──────── Material for this exercise

/-- ★★ **(3.49)₁ FOR `P(U) = G′Q′*(Q′G′²Q′*)⁻¹Q′G′` AT GENERIC LETTERS `parS`, `Gp`** (p. 399 «using again Lemma 2.1»): contractive transporters, a real basis
`b` with coordinate bound `M₂`, the geometry ((2.54), `d ≧ 0`, (2.61) at `β`, the scale transfers of `ℓ²` and `ℓ⁻⁴` at exponent `α` with constant `Λ ≧ 1`),
`ρ + (2α+β)δ₀ ≦ δ`, `t·s·t = 1`; the DISPLAYED (3.42)₁ majorant `A·ℓ(a)²·e^{−δd}` of `conj b(tG′)` on the site carrier and the DISPLAYED (3.48)-shape majorant
`K·ℓ(a)⁻⁴·e^{−δd}` of `conj b(s·X⁻¹)` on the block carrier ⟹ `conj b(G′Q′*X⁻¹Q′G′) ≺ (M₂Σ‖b_j‖)²·A·K·A·Λ⁴·c₁(δ₀,β)² · e^{−ρd}` — LEVEL-FREE (`ℓ²·ℓ⁻⁴·ℓ² = 1`).
[cite: Balaban1985BackgroundPropagators, (3.49) p.399, (3.25) p.394, Thm 3.1 (3.42) p.397, Thm 3.2 (3.48) p.398, p.398 (scale transfer), (3.19) p.393; Balaban1984PropagatorsII, (2.51)–(2.52) p.232, Lemma 2.1 (2.61) p.234] -/
theorem hasMajorant_conj_P (hpar : ∀ z w : SiteY i, ‖(parS U z w : 𝔸)‖ ≤ 1 ∧ ‖(((parS U z w)⁻¹ : 𝔸ˣ) : 𝔸)‖ ≤ 1)
    {M₂ : ℝ} (hM₂ : 0 ≤ M₂) (hrepr : ∀ (v : 𝔸) (j : ι), |b.repr v j| ≤ M₂ * ‖v‖)
    (d₁ : ℕ) {δ₀ δ α βx ρ Λ A K t s : ℝ} (hA : 0 ≤ A) (hK : 0 ≤ K) (hΛ : 1 ≤ Λ) (hρ : 0 ≤ ρ) (hα : 0 ≤ α) (hβ : 0 ≤ βx) (hδ₀ : 0 ≤ δ₀)
    (hr : ρ + (2 * α + βx) * δ₀ ≤ δ) (hts : t * s * t = 1)
    (hdnn : ∀ a a' : (geo9K i).Site, 0 ≤ (geo9K i).dist a a') (htri : Triangle254 (toB6 (geo9K i) Rr Hp))
    (h261 : Ineq261 d₁ (toB6 (geo9K i) Rr Hp) δ₀ βx)
    (hT2 : ScaleTransfer (geo9K i) δ₀ α Λ (fun a => (geo9K i).len a ^ 2))
    (hT4 : ScaleTransfer (geo9K i) δ₀ α Λ (fun a => ((geo9K i).len a ^ 4)⁻¹))
    (hG : HasMajorant (g := toB6 (geo9K i) Rr Hp) (fun p : SiteY i × ι => ιB (blkOf i.D.toDomains p.1))
      (conj b (t • (Gp U).restrictScalars ℝ)) (fun a a' => A * (geo9K i).len a ^ 2 * Real.exp (-(δ * (geo9K i).dist a a'))))
    (hC : HasMajorant (g := toB6 (geo9K i) Rr Hp) (fun q : BlkY i × ι => ιB q.1)
      (conj b (s • (XinvY i parS Gp U).restrictScalars ℝ)) (fun a a' => K * ((geo9K i).len a ^ 4)⁻¹ * Real.exp (-(δ * (geo9K i).dist a a')))) :
    HasMajorant (g := toB6 (geo9K i) Rr Hp) (fun p : SiteY i × ι => ιB (blkOf i.D.toDomains p.1))
      (conj b ((Gp U ∘ₗ QpsY i parS U ∘ₗ XinvY i parS Gp U ∘ₗ QpY i parS U ∘ₗ Gp U).restrictScalars ℝ))
      (fun a a' => ((M₂ * ∑ j, ‖b j‖) ^ 2 * A * K * A * Λ ^ 4 * B6.c1 d₁ δ₀ βx ^ 2) * Real.exp (-(ρ * (geo9K i).dist a a'))) := by
  have hlen : ∀ a : (geo9K i).Site, 0 < (geo9K i).len a := fun a => by rw [geo9K_len_kGeo]; exact len_pos i a
  have hw2 : ∀ a : (geo9K i).Site, 0 ≤ (geo9K i).len a ^ 2 := fun a => sq_nonneg _
  have hκ : 0 ≤ M₂ * ∑ j, ‖b j‖ := mul_nonneg hM₂ (Finset.sum_nonneg fun j _ => norm_nonneg (b j))
  have hGh := (hasMajorantHom_iff (g := toB6 (geo9K i) Rr Hp) (fun p : SiteY i × ι => ιB (blkOf i.D.toDomains p.1)) _ _).mpr hG
  have hw := hasMajorantHom_word349 (R := Rr) (H := Hp) (fun p : SiteY i × ι => ιB (blkOf i.D.toDomains p.1))
    (fun p : SiteY i × ι => ιB (blkOf i.D.toDomains p.1)) (fun p : SiteY i × ι => ιB (blkOf i.D.toDomains p.1)) (fun q : BlkY i × ι => ιB q.1)
    d₁ δ₀ δ α βx ρ Λ (M₂ * ∑ j, ‖b j‖) A K A (fun a => (geo9K i).len a ^ 2) (fun a => (geo9K i).len a ^ 2) hw2 hw2 hκ hA hK hA hΛ hρ hα hβ hδ₀ hr
    hdnn htri h261 hT2 hT4 hGh hGh (hasMajorantHom_conjHom_QpY i b ιB parS U hpar hM₂ hrepr) (hasMajorantHom_conjHom_QpsY i b ιB parS U hpar hM₂ hrepr) hC
  rw [conj_word, smul_word_restrictScalars i parS Gp U hts] at hw
  refine (hasMajorantHom_iff (g := toB6 (geo9K i) Rr Hp) _ _ _).mp (hasMajorantHom_mono (g := toB6 (geo9K i) Rr Hp) _ _ hw fun a a' => le_of_eq ?_)
  have ha : (geo9K i).len a ≠ 0 := (hlen a).ne'
  field_simp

────────────────

| Assignment |
Above are some records; copy exactly the lines from the one with "d₁ δ₀ δ α βx" through the one with "rw [conj_word, smul_word_restrictScalars", both included, and no others.

| Solution below |
    d₁ δ₀ δ α βx ρ Λ (M₂ * ∑ j, ‖b j‖) A K A (fun a => (geo9K i).len a ^ 2) (fun a => (geo9K i).len a ^ 2) hw2 hw2 hκ hA hK hA hΛ hρ hα hβ hδ₀ hr
    hdnn htri h261 hT2 hT4 hGh hGh (hasMajorantHom_conjHom_QpY i b ιB parS U hpar hM₂ hrepr) (hasMajorantHom_conjHom_QpsY i b ιB parS U hpar hM₂ hrepr) hC
  rw [conj_word, smul_word_restrictScalars i parS Gp U hts] at hw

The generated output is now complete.